Stored data entries

import Mathlib

/-!
# Definitions for the rank certificate of line `four-row-count` (crux `ValuativeGCT.HeadFlip`)

Crux `ValuativeGCT.HeadFlip` (stmt-ValiantsHypothesis-15535), line `four-row-count`
(`Cruxes/HeadFlip/Lines/four_row_count.lean`), registered stub `stub_rankBound`: a `(2+ε)n²` lower
bound for the dimension of the span of the `4n²` products `y_t · Per_ij(M(y))`, where
`M(y) = diag(d_k(y)) + u(y)·1ᵀ` is a four-variable linear pencil and `Per_ij` its sub-permanents
(closed form `Theorems/ValuativeGCTHeadFlipSubpermDiagRankOne.lean`).

This file fixes the EXPLICIT pencil used by the certificate and the auxiliary polynomials of its
proof (lead's blueprint `RANKBOUND-BLUEPRINT.md` in the crux directory):
* the parameters `a_k = k + 1` (`rbA`), the forms `d_k = a_k·y₀ + y₃` (`rbD`, coefficient vector
  `rbDv`) and `u_k = a_k²·y₁ + a_k³·y₂` (`rbU`, `rbUv`) — the "moment-curve" pencil; variables
  `y₀..y₃ = X 0..X 3` of `MvPolynomial (Fin 4) ℂ`, `A = ⟨y₀, y₃⟩ ∋ d_k`, `B = ⟨y₁, y₂⟩ ∋ u_k`;
* the mixed elementary symmetric polynomials `e_s(T) = Σ_{S ⊆ T, |S| = s} u^S d^{T∖S}` (`rbE`,
  shifted variant `rbEsh`), the closed-form minors `rbPer` (verbatim the shape of `stub_rankBound`),
  the products `Ψ(S) = Π_{k ∉ S} (d_k - u_k)` (`rbPsi`), the `2 × 2` minors
  `w_ab = d_a u_b - d_b u_a` (`rbW`);
* the special points `p_{ijk} = (e₂, e₁, -1, -e₃)` (`rbPt`; `e_r` the elementary symmetric
  functions of `a_i, a_j, a_k`), at which `d_l - u_l` takes the value `(a_l-a_i)(a_l-a_j)(a_l-a_k)`;
* the bookkeeping of a linear relation among the `3n²` generators `y_t · Per_ij`, `t ∈ {0, 3, 1}`
  (`rbMult`, `rbGen`): its `A`-part `ℓ_ab = c₀ y₀ + c₁ y₃` (`rbEll`), the symmetrised
  `q_ab = ℓ_ab u_b + ℓ_ba u_a` (`rbQq`), and the weight-graded pieces `W_t`, `P_s` (`rbWt`, `rbPs`)
  of the relation (weight = degree in the `B`-variables `y₁, y₂`).
One theorem (`stub_rbPtSpec`, the values of `d_l - u_l` at the special points), the rest are
definitions. [this crux; new]
-/

-- `Summit.ValiantsHypothesis.ValiantsHypothesis.…` is the tree's mandated single-conjunct layout (Sub = Summit).
set_option linter.dupNamespace false

namespace Summit.ValiantsHypothesis.ValiantsHypothesis.Theorems.HeadFlip

open MvPolynomial Finset
open scoped BigOperators

noncomputable section

/-- The parameters of the explicit pencil: `a_k = k + 1` (distinct positive reals, as complex
numbers). [this crux] -/
def rbA {n : ℕ} (k : Fin n) : ℂ := ((k : ℕ) : ℂ) + 1

/-- Coefficient vector of the diagonal form `d_k = a_k·y₀ + y₃` (`t ↦` coefficient of `X t`), in
the format `d : Fin n → Fin 4 → ℂ` of `stub_rankBound`. [this crux] -/
def rbDv {n : ℕ} (k : Fin n) : Fin 4 → ℂ := ![rbA k, 0, 0, 1]

/-- Coefficient vector of the rank-one form `u_k = a_k²·y₁ + a_k³·y₂`, in the format
`u : Fin n → Fin 4 → ℂ` of `stub_rankBound`. [this crux] -/
def rbUv {n : ℕ} (k : Fin n) : Fin 4 → ℂ := ![0, rbA k ^ 2, rbA k ^ 3, 0]

/-- The diagonal form `d_k = Σ_t rbDv k t · y_t = a_k·y₀ + y₃` (a form in `A = ⟨y₀, y₃⟩`).
[this crux] -/
def rbD {n : ℕ} (k : Fin n) : MvPolynomial (Fin 4) ℂ :=
  ∑ t : Fin 4, rbDv k t • (X t : MvPolynomial (Fin 4) ℂ)

/-- The rank-one form `u_k = Σ_t rbUv k t · y_t = a_k²·y₁ + a_k³·y₂` (a form in `B = ⟨y₁, y₂⟩`).
[this crux] -/
def rbU {n : ℕ} (k : Fin n) : MvPolynomial (Fin 4) ℂ :=
  ∑ t : Fin 4, rbUv k t • (X t : MvPolynomial (Fin 4) ℂ)

/-- The mixed elementary symmetric polynomial `e_s(T) = Σ_{S ⊆ T, |S| = s} (Π_{k∈S} u_k)(Π_{k∈T∖S} d_k)`
(the `x^s`-coefficient of `Π_{k∈T} (d_k + x·u_k)`; weighted-homogeneous of weight `s` in the
`B`-variables; `0` for `s > |T|`). [this crux] -/
def rbE {n : ℕ} (s : ℕ) (T : Finset (Fin n)) : MvPolynomial (Fin 4) ℂ :=
  ∑ S ∈ T.powersetCard s, (∏ k ∈ S, rbU k) * ∏ k ∈ T \ S, rbD k

/-- Shifted `e`: `rbEsh s T = e_{s-1}(T)` for `s ≥ 1` and `0` for `s = 0` (avoids natural
subtraction in the weight bookkeeping). [this crux] -/
def rbEsh {n : ℕ} (s : ℕ) (T : Finset (Fin n)) : MvPolynomial (Fin 4) ℂ :=
  if s = 0 then 0 else rbE (s - 1) T

/-- The closed-form sub-permanents of the pencil `diag(d) + u·1ᵀ`, in exactly the shape of
`stub_rankBound` (powerset sums with factorial weights): `Per_ii = Σ_{S ⊆ [n]∖{i}} |S|!·u^S·d^∁`,
`Per_ij = u_j · Σ_{S ⊆ [n]∖{i,j}} (|S|+1)!·u^S·d^∁` (`i ≠ j`); equal to `∂_{(i,j)} per_n` on the pencil
by `stub_subpermDiagRankOne`. [this crux] -/
def rbPer {n : ℕ} (i j : Fin n) : MvPolynomial (Fin 4) ℂ :=
  if i = j then
    ∑ S ∈ (Finset.univ.erase i).powerset,
      (S.card.factorial : MvPolynomial (Fin 4) ℂ) * (∏ k ∈ S, rbU k) * ∏ k ∈ (Finset.univ.erase i) \ S, rbD k
  else
    rbU j * ∑ S ∈ ((Finset.univ.erase i).erase j).powerset,
      ((S.card + 1).factorial : MvPolynomial (Fin 4) ℂ) * (∏ k ∈ S, rbU k) *
        ∏ k ∈ ((Finset.univ.erase i).erase j) \ S, rbD k

/-- `Ψ(S) = Π_{k ∉ S} (d_k - u_k)`: the value at `x = -1` of `Π_{k ∉ S} (d_k + x·u_k)`. [this crux] -/
def rbPsi {n : ℕ} (S : Finset (Fin n)) : MvPolynomial (Fin 4) ℂ :=
  ∏ k ∈ Finset.univ \ S, (rbD k - rbU k)

/-- The `2 × 2` minor `w_ab = d_a·u_b - d_b·u_a` (a bilinear form in `A ⊗ B`; `w_ab = 0` exactly on
the quadric cone where `(d_a : d_b) = (u_a : u_b)`). [this crux] -/
def rbW {n : ℕ} (a b : Fin n) : MvPolynomial (Fin 4) ℂ := rbD a * rbU b - rbD b * rbU a

/-- The special point `p_{ijk} = (e₂, e₁, -1, -e₃) ∈ ℂ⁴` (coordinates `y₀, y₁, y₂, y₃`), `e_r` the
elementary symmetric functions of `a_i, a_j, a_k`: the common zero of `d_i - u_i`, `d_j - u_j`,
`d_k - u_k` (indeed `(d_l - u_l)(p_{ijk}) = (a_l - a_i)(a_l - a_j)(a_l - a_k)`). [this crux] -/
def rbPt {n : ℕ} (i j k : Fin n) : Fin 4 → ℂ :=
  ![rbA i * rbA j + rbA i * rbA k + rbA j * rbA k, rbA i + rbA j + rbA k, -1,
    -(rbA i * rbA j * rbA k)]

/-- The three multipliers `y₀, y₃, y₁` (two in `A`, one in `B`) of the sub-family of generators used
by the certificate. [this crux] -/
def rbMult : Fin 3 → Fin 4 := ![0, 3, 1]

/-- The sub-family of generators `y_{rbMult t} · Per_ij`, indexed by `Fin 3 × (Fin n × Fin n)`.
[this crux] -/
def rbGen {n : ℕ} (ι : Fin 3 × (Fin n × Fin n)) : MvPolynomial (Fin 4) ℂ :=
  X (rbMult ι.1) * rbPer ι.2.1 ι.2.2

/-- The `A`-part `ℓ_ab = c(0,(a,b))·y₀ + c(1,(a,b))·y₃` of a coefficient vector `c` of the
sub-family `rbGen` (so that `Σ_ι c ι · rbGen ι = Σ_ab (ℓ_ab + c(2,(a,b))·y₁)·Per_ab`). [this crux] -/
def rbEll {n : ℕ} (c : Fin 3 × (Fin n × Fin n) → ℂ) (a b : Fin n) : MvPolynomial (Fin 4) ℂ :=
  c (0, (a, b)) • (X 0 : MvPolynomial (Fin 4) ℂ) + c (1, (a, b)) • (X 3 : MvPolynomial (Fin 4) ℂ)

/-- The symmetrised quadratic `q_ab = ℓ_ab·u_b + ℓ_ba·u_a ∈ A ⊗ B` of a coefficient vector (the
coefficient of `x·F_{-ab}` in the `x`-lift of the `A`-part of the relation). [this crux] -/
def rbQq {n : ℕ} (c : Fin 3 × (Fin n × Fin n) → ℂ) (a b : Fin n) : MvPolynomial (Fin 4) ℂ :=
  rbEll c a b * rbU b + rbEll c b a * rbU a

/-- The weight-`t` piece of the `x`-lift of the `A`-part of a relation:
`W_t = Σ_a ℓ_aa·e_t([n]∖a) + Σ_{a ≠ b} ℓ_ab·u_b·e_{t-1}([n]∖{a,b})` (the `t!`-rescaled
weight-`t` component of `Σ_ab ℓ_ab·Per_ab`; weight = degree in `y₁, y₂`). [this crux] -/
def rbWt {n : ℕ} (c : Fin 3 × (Fin n × Fin n) → ℂ) (t : ℕ) : MvPolynomial (Fin 4) ℂ :=
  ∑ a : Fin n, rbEll c a a * rbE t (Finset.univ.erase a) +
    ∑ a : Fin n, ∑ b ∈ Finset.univ.erase a, rbEll c a b * rbU b * rbEsh t ((Finset.univ.erase a).erase b)

/-- The weight-`s` piece of the `x`-lift of the `y₁`-part of a relation:
`P_s = Σ_a μ_aa·e_s([n]∖a) + Σ_{a ≠ b} μ_ab·u_b·e_{s-1}([n]∖{a,b})`, `μ_ab = c(2,(a,b))` (the
`s!`-rescaled weight-`s` component of `Σ_ab μ_ab·Per_ab`). [this crux] -/
def rbPs {n : ℕ} (c : Fin 3 × (Fin n × Fin n) → ℂ) (s : ℕ) : MvPolynomial (Fin 4) ℂ :=
  ∑ a : Fin n, c (2, (a, a)) • rbE s (Finset.univ.erase a) +
    ∑ a : Fin n, ∑ b ∈ Finset.univ.erase a, c (2, (a, b)) • (rbU b * rbEsh s ((Finset.univ.erase a).erase b))

/-- **stub_rbPtSpec** (registered sub-goal of `stub_rankBound`, line four-row-count of crux HeadFlip):
at the special point `p_{ijk}` every difference `d_l - u_l` takes the value
`(a_l - a_i)(a_l - a_j)(a_l - a_k)` — so it vanishes exactly for `l ∈ {i, j, k}` (the cubic
`a ↦ y₃ + y₀ a - y₁ a² - y₂ a³` at `y = p_{ijk}` is `(a - a_i)(a - a_j)(a - a_k)`). [this crux] -/
theorem stub_rbPtSpec : ∀ {n : ℕ} (i j k l : Fin n),
    MvPolynomial.eval (rbPt i j k) (rbD l - rbU l) = (rbA l - rbA i) * (rbA l - rbA j) * (rbA l - rbA k) := by
  intro n i j k l
  simp only [rbD, rbU, rbDv, rbUv, rbPt, map_sub, Fin.sum_univ_four, Matrix.cons_val_zero,
    Matrix.cons_val_one, Matrix.head_cons, Matrix.cons_val_two, Matrix.tail_cons,
    Matrix.cons_val_three]
  simp only [map_add, MvPolynomial.smul_eval, MvPolynomial.eval_X, Matrix.cons_val_zero,
    Matrix.cons_val_one, Matrix.head_cons, Matrix.cons_val_two, Matrix.tail_cons,
    Matrix.cons_val_three]
  ring

end

end Summit.ValiantsHypothesis.ValiantsHypothesis.Theorems.HeadFlip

• [ASSIGNMENT] Among the entries above, locate the lines containing "(rbD k - rbU k)" and "rbD b * rbU a", and transcribe exactly those two lines and all lines between.

• [ANSWER TO THIS EXERCISE]
  ∏ k ∈ Finset.univ \ S, (rbD k - rbU k)

/-- The `2 × 2` minor `w_ab = d_a·u_b - d_b·u_a` (a bilinear form in `A ⊗ B`; `w_ab = 0` exactly on
the quadric cone where `(d_a : d_b) = (u_a : u_b)`). [this crux] -/
def rbW {n : ℕ} (a b : Fin n) : MvPolynomial (Fin 4) ℂ := rbD a * rbU b - rbD b * rbU a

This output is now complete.